## AIM OF THE TASK
Copy every line of the entries that has the string "lean" in it.

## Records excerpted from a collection

┌──

import Summits.CriticalPhenomena.Ising3DConformalLimit.Theses.MirrorHoelderCompactness
import Summits.CriticalPhenomena.Ising3DConformalLimit.Theses.HyperoctahedralRP
import Summits.CriticalPhenomena.Ising3DConformalLimit.Theses.AnomalousForcesInteraction
import Summits.CriticalPhenomena.Ising3DConformalLimit.Theorems.HyperoctahedralRPHRP2Rigidity
import Summits.CriticalPhenomena.Ising3DConformalLimit.Theorems.HyperoctahedralRPLimitRotationInvariant
import Summits.CriticalPhenomena.Ising3DConformalLimit.Theorems.AnomalousForcesInteractionDeltaLowerBound
import HarnessLib

/-!
# Crux `MirrorHoelderCompactness.LimitsAreConformal` (stmt-CriticalPhenomena-6154) — birth skeleton (BC3)

Skeleton-register seat `planner-skel-stmt-CriticalPhenomena-6154-0`, 2026-08-17 (route re-audit bin REPAIRABLE),
published as `Cruxes/LimitsAreConformal/Lines/birth.lean`.

The crux (rank 6 of route `MirrorHoelderCompactness`, "imported complement"; also wanted by route
`MonotoneBlocking`): every pointwise scaling limit `S` of `criticalCorr 3` (renormalisation `ρ > 0` on `(0,1]`)
that is normalised (`S = 0` off `NonCoincident`), non-degenerate, translation invariant and scale covariant
with weight `Δ` is (i) `O(3)`-invariant, (ii) inversion covariant with the same `Δ`, (iii) non-Gaussian
(`HasNontrivialU4 S`).

## What the tree already has (2026-08-17) — conjunct (i) is PROVED

* `Cruxes.HRP2Rigidity.XRayMellin.HRP2Rigidity_of : HyperoctahedralRP.HRP2Rigidity` (item 1979, closed/proved,
  `Theorems/HyperoctahedralRPHRP2Rigidity.lean`) and
  `Cruxes.LimitRotationInvariant.QuarterTurnLiouville.limitRotationInvariant_proof :
  HyperoctahedralRP.LimitRotationInvariant` (item 1980, closed/proved,
  `Theorems/HyperoctahedralRPLimitRotationInvariant.lean`): together they give `IsRotationInvariant S` under
  EXACTLY the hypotheses of this crux (`isRotationInvariant_of_hypotheses` below, sorry-free). So the route
  file's "all three conclusions open" is out of date: only (ii) and (iii) remain.
* `Theorems.DeltaLowerBound_proof : AnomalousForcesInteraction.DeltaLowerBound` (item 2602, closed/proved): a
  lattice bound `⟨σ₀σ_x⟩_{β_c} ≤ C‖x‖^{-a}` forces `a ≤ 2Δ` for every non-degenerate scale-covariant limit.

## The line (three registered stubs = three OPEN ledger items, verbatim; the only `sorry`s of this file)

* `stub_inversionUpgradeNormalised` — conjunct (ii): VERBATIM item stmt-CriticalPhenomena-1982
  (`HyperoctahedralRP.InversionUpgradeNormalised`, shared by 12 routes; `Iff.rfl` below): a normalised,
  non-degenerate, EUCLIDEAN-invariant, scale-covariant limit of `criticalCorr 3` is inversion covariant. Its own
  chain has reduced it with ZERO SLACK to two weight-free lattice ratio inequalities
  (`InversionUpgradeNormalised_iff_latticeOneSided`, `Theorems/HyperoctahedralRPInversionUpgradeNormalisedConditional.lean`)
  and to route `CurrentConnectionInvariance`'s crux 4840 (`InversionUpgradeNormalised_of_ratioInversionInvariance`).
  Euclidean invariance is available here because (i) is proved. [open; XL]
* `stub_etaPositive` — VERBATIM item stmt-CriticalPhenomena-2600 (`AnomalousForcesInteraction.EtaPositive`,
  also `OctaveForgetting`): `η(3) > 0` in upper-bound power form, `⟨σ₀σ_x⟩_{β_c(3)} ≤ C‖x‖^{-(1+κ)}`, `κ > 0`.
  With the landed `DeltaLowerBound_proof` it gives `1/2 < Δ` for every limit in the scope of the crux
  (`half_lt_weight_of_etaPositive` below, sorry-free). [open; the famous lattice problem, η ≈ 0.036]
* `stub_gaussianLimitIsFree` — VERBATIM item stmt-CriticalPhenomena-2601
  (`AnomalousForcesInteraction.GaussianLimitIsFree`, also `OctaveForgetting`; its own crux dir has a birth line):
  a non-degenerate, translation-invariant, scale-covariant limit of `criticalCorr 3` with `U₄ ≡ 0` has `Δ = 1/2`
  (Newman's Lee–Yang Gaussianity + Markov inheritance + Pitt–Kotani–Rozanov). [open; XL]

Conjunct (iii) is then the ANOMALOUS-DIMENSION DICHOTOMY: `¬ HasNontrivialU4 S ⇒ Δ = 1/2` (stub 3) contradicts
`1/2 < Δ` (stub 2 + `DeltaLowerBound_proof`). This is the non-Gaussianity mechanism of route
`AnomalousForcesInteraction`, chosen here over the monolithic item stmt-CriticalPhenomena-0636
(`IsingEuclidUpgradeR4NonGaussian`, named in the crux docstring) because the 0636 crux chain is `line-dead` ×3
with the standing recommendation "do not re-line 0636 with another current costume"
(`Cruxes/IsingEuclidUpgradeR4NonGaussian/PICKED.md`, NOTES.md, 2026-08-16); 0636, if it lands, ALSO closes
this crux (replace the `by_contra` block of `LimitsAreConformal_of` by `h0636 ρ S hρ hlim hnd`). The crux docstring
itself allows "any other isotropy/inversion/non-Gaussianity line".

## Composition

`LimitsAreConformal_of : Sig.stub_inversionUpgradeNormalised → Sig.stub_etaPositive → Sig.stub_gaussianLimitIsFree →
LimitsAreConformal` (sorry-free; axioms of the composition itself = those of the landed theorems it calls), and
`LimitsAreConformal_of_stubs : LimitsAreConformal` from the three registered stubs (this also kernel-checks that each
`Sig.stub_X` is syntactically the registered signature of `stub_X`). The `Sig.stub_*` named propositions exist so
that the skeleton audit admits the hypotheses of `LimitsAreConformal_of` BY NAME; `sig_*_iff_item*` record by
`Iff.rfl` that they ARE the ledger items 1982 / 2600 / 2601.

Disproof used: none exists for this crux (`ledger crux ls stmt-CriticalPhenomena-6154`: no workfiles at
registration). Honoured from the imported items: 1982's `Theorems/InversionUpgradeNormalised/Negative/
LoadBearingHypotheses.lean` (`not_cruxWithoutNormalisation`, `not_cruxWithoutScaleCovariance`,
`not_cruxWithoutIsingLimit`: stub 1 keeps all three hypotheses — it is the item verbatim) and
`Literature.Barriers.CriticalPhenomena.ScaleCovarianceNotMoebius` (model-blind Euclid+scale ⇏ inversion: stub 1 keeps
the `HasPointwiseScalingLimit (criticalCorr 3)` hypothesis); `LongRangeTrivialityOnZ3` /
`IsingTrivialityFromDimensionFour` bite conjunct (iii) only through stub 3 (a Gaussian limit is allowed there — it
is then forced to be free) and stub 2 (false in `d ≥ 5` form; `d = 3`-specific). Negatives index
(`ledger negatives --problem CriticalPhenomena`, 11 entries, 2026-08-17): none concerns Ising3DConformalLimit
statements of this shape.
-/

noncomputable section

namespace Summit.CriticalPhenomena.Ising3DConformalLimit.Cruxes.LimitsAreConformal.Birth

open Literature.Probability.LatticeModels
open Summit.CriticalPhenomena.Ising3DConformalLimit.Theses

/-! ## §1 The stub statements as named propositions (verbatim ledger signatures of items 1982 / 2600 / 2601) -/

/-- Statement of `stub_inversionUpgradeNormalised` = item stmt-CriticalPhenomena-1982 verbatim. -/
def Sig.stub_inversionUpgradeNormalised : Prop :=
  ∀ (ρ : ℝ → ℝ) (Δ : ℝ) (S : Literature.Probability.LatticeModels.CorrFamily 3), (∀ δ ∈ Set.Ioc (0:ℝ) 1, 0 < ρ δ)
  → Literature.Probability.LatticeModels.HasPointwiseScalingLimit (Literature.Probability.LatticeModels.criticalCorr 3) ρ S
  → (∀ n z, z ∉ Literature.Probability.LatticeModels.NonCoincident 3 n → S n z = 0)
  → Literature.Probability.LatticeModels.IsNondegenerateTwoPoint S
  → Literature.Probability.LatticeModels.IsEuclideanInvariant S
  → Literature.Probability.LatticeModels.IsScaleCovariant Δ S
  → Literature.Probability.LatticeModels.IsInversionCovariant Δ S

/-- Statement of `stub_etaPositive` = item stmt-CriticalPhenomena-2600 verbatim. -/
def Sig.stub_etaPositive : Prop :=
  ∃ κ C : ℝ, 0 < κ ∧ ∀ x : Literature.Probability.LatticeModels.Site 3, x ≠ 0
  → Literature.Probability.LatticeModels.criticalTwoPoint 3 x ≤ C * (‖x‖ : ℝ) ^ (-(1 + κ))

/-- Statement of `stub_gaussianLimitIsFree` = item stmt-CriticalPhenomena-2601 verbatim. -/
def Sig.stub_gaussianLimitIsFree : Prop :=
  ∀ (ρ : ℝ → ℝ) (Δ : ℝ) (S : Literature.Probability.LatticeModels.CorrFamily 3), (∀ δ ∈ Set.Ioc (0:ℝ) 1, 0 < ρ δ)
  → Literature.Probability.LatticeModels.HasPointwiseScalingLimit (Literature.Probability.LatticeModels.criticalCorr 3) ρ S
  → Literature.Probability.LatticeModels.IsNondegenerateTwoPoint S
  → Literature.Probability.LatticeModels.IsTranslationInvariant S
  → Literature.Probability.LatticeModels.IsScaleCovariant Δ S
  → ¬ Literature.Probability.LatticeModels.HasNontrivialU4 S → Δ = 1 / 2

/-! ## §2 Registered stubs (the ONLY `sorry`s of this file) -/

/-- **Stub 1 (conjunct (ii), inversion upgrade; = item stmt-CriticalPhenomena-1982).** Every normalised,
non-degenerate, Euclidean-invariant, scale-covariant (weight `Δ`) pointwise scaling limit of `criticalCorr 3`
(`ρ > 0` on `(0,1]`) is inversion covariant with the same `Δ`. Open; model-blind version false
(`ScaleCovarianceNotMoebius`); zero-slack lattice form: `InversionUpgradeNormalised_iff_latticeOneSided`. -/
theorem stub_inversionUpgradeNormalised :
    ∀ (ρ : ℝ → ℝ) (Δ : ℝ) (S : Literature.Probability.LatticeModels.CorrFamily 3), (∀ δ ∈ Set.Ioc (0:ℝ) 1, 0 < ρ δ)
    → Literature.Probability.LatticeModels.HasPointwiseScalingLimit (Literature.Probability.LatticeModels.criticalCorr 3) ρ S
    → (∀ n z, z ∉ Literature.Probability.LatticeModels.NonCoincident 3 n → S n z = 0)
    → Literature.Probability.LatticeModels.IsNondegenerateTwoPoint S
    → Literature.Probability.LatticeModels.IsEuclideanInvariant S
    → Literature.Probability.LatticeModels.IsScaleCovariant Δ S
    → Literature.Probability.LatticeModels.IsInversionCovariant Δ S := by
  sorry

/-- **Stub 2 (`η(3) > 0`, power form; = item stmt-CriticalPhenomena-2600).** There are `κ > 0` and `C` with
`⟨σ₀σ_x⟩⁺_{β_c(3)} ≤ C‖x‖^{-(1+κ)}` for all `x ≠ 0` in `ℤ³`. Open (numerically η ≈ 0.036; rigorously
`0 ≤ η ≤ 1/2`, `criticalTwoPoint_bounds_holds`, Duminil-Copin–Panis 2025 Thm 1.5). -/
theorem stub_etaPositive :
    ∃ κ C : ℝ, 0 < κ ∧ ∀ x : Literature.Probability.LatticeModels.Site 3, x ≠ 0
    → Literature.Probability.LatticeModels.criticalTwoPoint 3 x ≤ C * (‖x‖ : ℝ) ^ (-(1 + κ)) := by
  sorry

/-- **Stub 3 (a Gaussian limit is free; = item stmt-CriticalPhenomena-2601).** Every non-degenerate,
translation-invariant, scale-covariant (weight `Δ`) pointwise scaling limit of `criticalCorr 3` (`ρ > 0` on `(0,1]`)
whose connected four-point function vanishes identically on non-coincident configurations has `Δ = 1/2`. Open (XL). -/
theorem stub_gaussianLimitIsFree :
    ∀ (ρ : ℝ → ℝ) (Δ : ℝ) (S : Literature.Probability.LatticeModels.CorrFamily 3), (∀ δ ∈ Set.Ioc (0:ℝ) 1, 0 < ρ δ)
    → Literature.Probability.LatticeModels.HasPointwiseScalingLimit (Literature.Probability.LatticeModels.criticalCorr 3) ρ S
    → Literature.Probability.LatticeModels.IsNondegenerateTwoPoint S
    → Literature.Probability.LatticeModels.IsTranslationInvariant S
    → Literature.Probability.LatticeModels.IsScaleCovariant Δ S
    → ¬ Literature.Probability.LatticeModels.HasNontrivialU4 S → Δ = 1 / 2 := by
  sorry

/-! ## §3 The stubs ARE the ledger items (kernel-checked identities) -/

/-- `Sig.stub_inversionUpgradeNormalised` is item 1982 (`HyperoctahedralRP.InversionUpgradeNormalised`), syntactically. -/
theorem sig_inversionUpgradeNormalised_iff_item1982 :
    Sig.stub_inversionUpgradeNormalised ↔ HyperoctahedralRP.InversionUpgradeNormalised :=
  Iff.rfl

/-- `Sig.stub_etaPositive` is item 2600 (`AnomalousForcesInteraction.EtaPositive`), syntactically. -/
theorem sig_etaPositive_iff_item2600 :
    Sig.stub_etaPositive ↔ AnomalousForcesInteraction.EtaPositive :=
  Iff.rfl

/-- `Sig.stub_gaussianLimitIsFree` is item 2601 (`AnomalousForcesInteraction.GaussianLimitIsFree`), syntactically. -/
theorem sig_gaussianLimitIsFree_iff_item2601 :
    Sig.stub_gaussianLimitIsFree ↔ AnomalousForcesInteraction.GaussianLimitIsFree :=
  Iff.rfl

/-! ## §4 Landed inputs, isolated (sorry-free) -/

/-- **Conjunct (i) is a theorem of the tree.** Under exactly the hypotheses of the crux, `S` is `O(3)`-invariant:
items 1979 (`HRP2Rigidity_of`) and 1980 (`limitRotationInvariant_proof`) of route `HyperoctahedralRP`, both landed. -/
theorem isRotationInvariant_of_hypotheses {ρ : ℝ → ℝ} {Δ : ℝ} {S : CorrFamily 3}
    (hρ : ∀ δ ∈ Set.Ioc (0:ℝ) 1, 0 < ρ δ) (hlim : HasPointwiseScalingLimit (criticalCorr 3) ρ S)
    (hnorm : ∀ n z, z ∉ NonCoincident 3 n → S n z = 0) (hnd : IsNondegenerateTwoPoint S)
    (htr : IsTranslationInvariant S) (hsc : IsScaleCovariant Δ S) : IsRotationInvariant S :=
  Summit.CriticalPhenomena.Ising3DConformalLimit.Cruxes.LimitRotationInvariant.QuarterTurnLiouville.limitRotationInvariant_proof
    Summit.CriticalPhenomena.Ising3DConformalLimit.Cruxes.HRP2Rigidity.XRayMellin.HRP2Rigidity_of
    ρ Δ S hρ hlim hnorm hnd htr hsc

/-- **Stub 2 + landed `DeltaLowerBound_proof` (item 2602) ⇒ the weight of every limit in scope exceeds `1/2`.** -/
theorem half_lt_weight_of_etaPositive (hAP : Sig.stub_etaPositive) {ρ : ℝ → ℝ} {Δ : ℝ} {S : CorrFamily 3}
    (hρ : ∀ δ ∈ Set.Ioc (0:ℝ) 1, 0 < ρ δ) (hlim : HasPointwiseScalingLimit (criticalCorr 3) ρ S)
    (hnd : IsNondegenerateTwoPoint S) (hsc : IsScaleCovariant Δ S) : 1 / 2 < Δ := by
  obtain ⟨κ, C, hκ, hG⟩ := hAP
  have h : 1 + κ ≤ 2 * Δ :=
    Summit.CriticalPhenomena.Ising3DConformalLimit.Theorems.DeltaLowerBound_proof (1 + κ) C ρ Δ S hG hρ hlim hnd hsc
  linarith

/-- **Conjunct (iii) from stubs 2 and 3 (the anomalous-dimension dichotomy).** -/
theorem hasNontrivialU4_of_stubs (hAP : Sig.stub_etaPositive) (hGF : Sig.stub_gaussianLimitIsFree)
    {ρ : ℝ → ℝ} {Δ : ℝ} {S : CorrFamily 3}
    (hρ : ∀ δ ∈ Set.Ioc (0:ℝ) 1, 0 < ρ δ) (hlim : HasPointwiseScalingLimit (criticalCorr 3) ρ S)
    (hnd : IsNondegenerateTwoPoint S) (htr : IsTranslationInvariant S) (hsc : IsScaleCovariant Δ S) :
    HasNontrivialU4 S := by
  by_contra hU4
  have hhalf : 1 / 2 < Δ := half_lt_weight_of_etaPositive hAP hρ hlim hnd hsc
  have hΔ : Δ = 1 / 2 := hGF ρ Δ S hρ hlim hnd htr hsc hU4
  linarith

/-! ## §5 Composition — the crux BY NAME from the three stubs (sorry-free) -/

/-- **COMPOSITION.** `Sig.stub_inversionUpgradeNormalised → Sig.stub_etaPositive → Sig.stub_gaussianLimitIsFree →
LimitsAreConformal`: fix `ρ, Δ, S` and the six hypotheses of the crux; (i) rotation invariance is the landed
`isRotationInvariant_of_hypotheses`, whence Euclidean invariance `⟨transl, rot⟩`; (ii) inversion covariance is
stub 1 fed with it; (iii) `HasNontrivialU4` is `hasNontrivialU4_of_stubs` (stub 3 would force `Δ = 1/2`, stub 2 with
the landed `DeltaLowerBound_proof` gives `1/2 < Δ`). Concludes
`Summit.CriticalPhenomena.Ising3DConformalLimit.Theses.MirrorHoelderCompactness.LimitsAreConformal` by name. -/
theorem LimitsAreConformal_of :
    Sig.stub_inversionUpgradeNormalised → Sig.stub_etaPositive → Sig.stub_gaussianLimitIsFree →
      Summit.CriticalPhenomena.Ising3DConformalLimit.Theses.MirrorHoelderCompactness.LimitsAreConformal := by
  intro hInv hAP hGF ρ Δ S hρ hlim hnorm hnd htr hsc
  have hrot : IsRotationInvariant S := isRotationInvariant_of_hypotheses hρ hlim hnorm hnd htr hsc
  have heuc : IsEuclideanInvariant S := ⟨htr, hrot⟩
  exact ⟨hrot, hInv ρ Δ S hρ hlim hnorm hnd heuc hsc, hasNontrivialU4_of_stubs hAP hGF hρ hlim hnd htr hsc⟩

/-- The crux from the registered stubs (closed modulo exactly `stub_inversionUpgradeNormalised`, `stub_etaPositive`,
`stub_gaussianLimitIsFree`; kernel-checks `Sig.stub_X ≡` the registered signature of `stub_X`). -/
theorem LimitsAreConformal_of_stubs : Summit.CriticalPhenomena.Ising3DConformalLimit.Theses.MirrorHoelderCompactness.LimitsAreConformal :=
  LimitsAreConformal_of stub_inversionUpgradeNormalised stub_etaPositive stub_gaussianLimitIsFree

end Summit.CriticalPhenomena.Ising3DConformalLimit.Cruxes.LimitsAreConformal.Birth

end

└──

## TASK SOLUTION
published as `Cruxes/LimitsAreConformal/Lines/birth.lean`.
  `Theorems/HyperoctahedralRPHRP2Rigidity.lean`) and
  `Theorems/HyperoctahedralRPLimitRotationInvariant.lean`): together they give `IsRotationInvariant S` under
  (`InversionUpgradeNormalised_iff_latticeOneSided`, `Theorems/HyperoctahedralRPInversionUpgradeNormalisedConditional.lean`)
LoadBearingHypotheses.lean` (`not_cruxWithoutNormalisation`, `not_cruxWithoutScaleCovariance`,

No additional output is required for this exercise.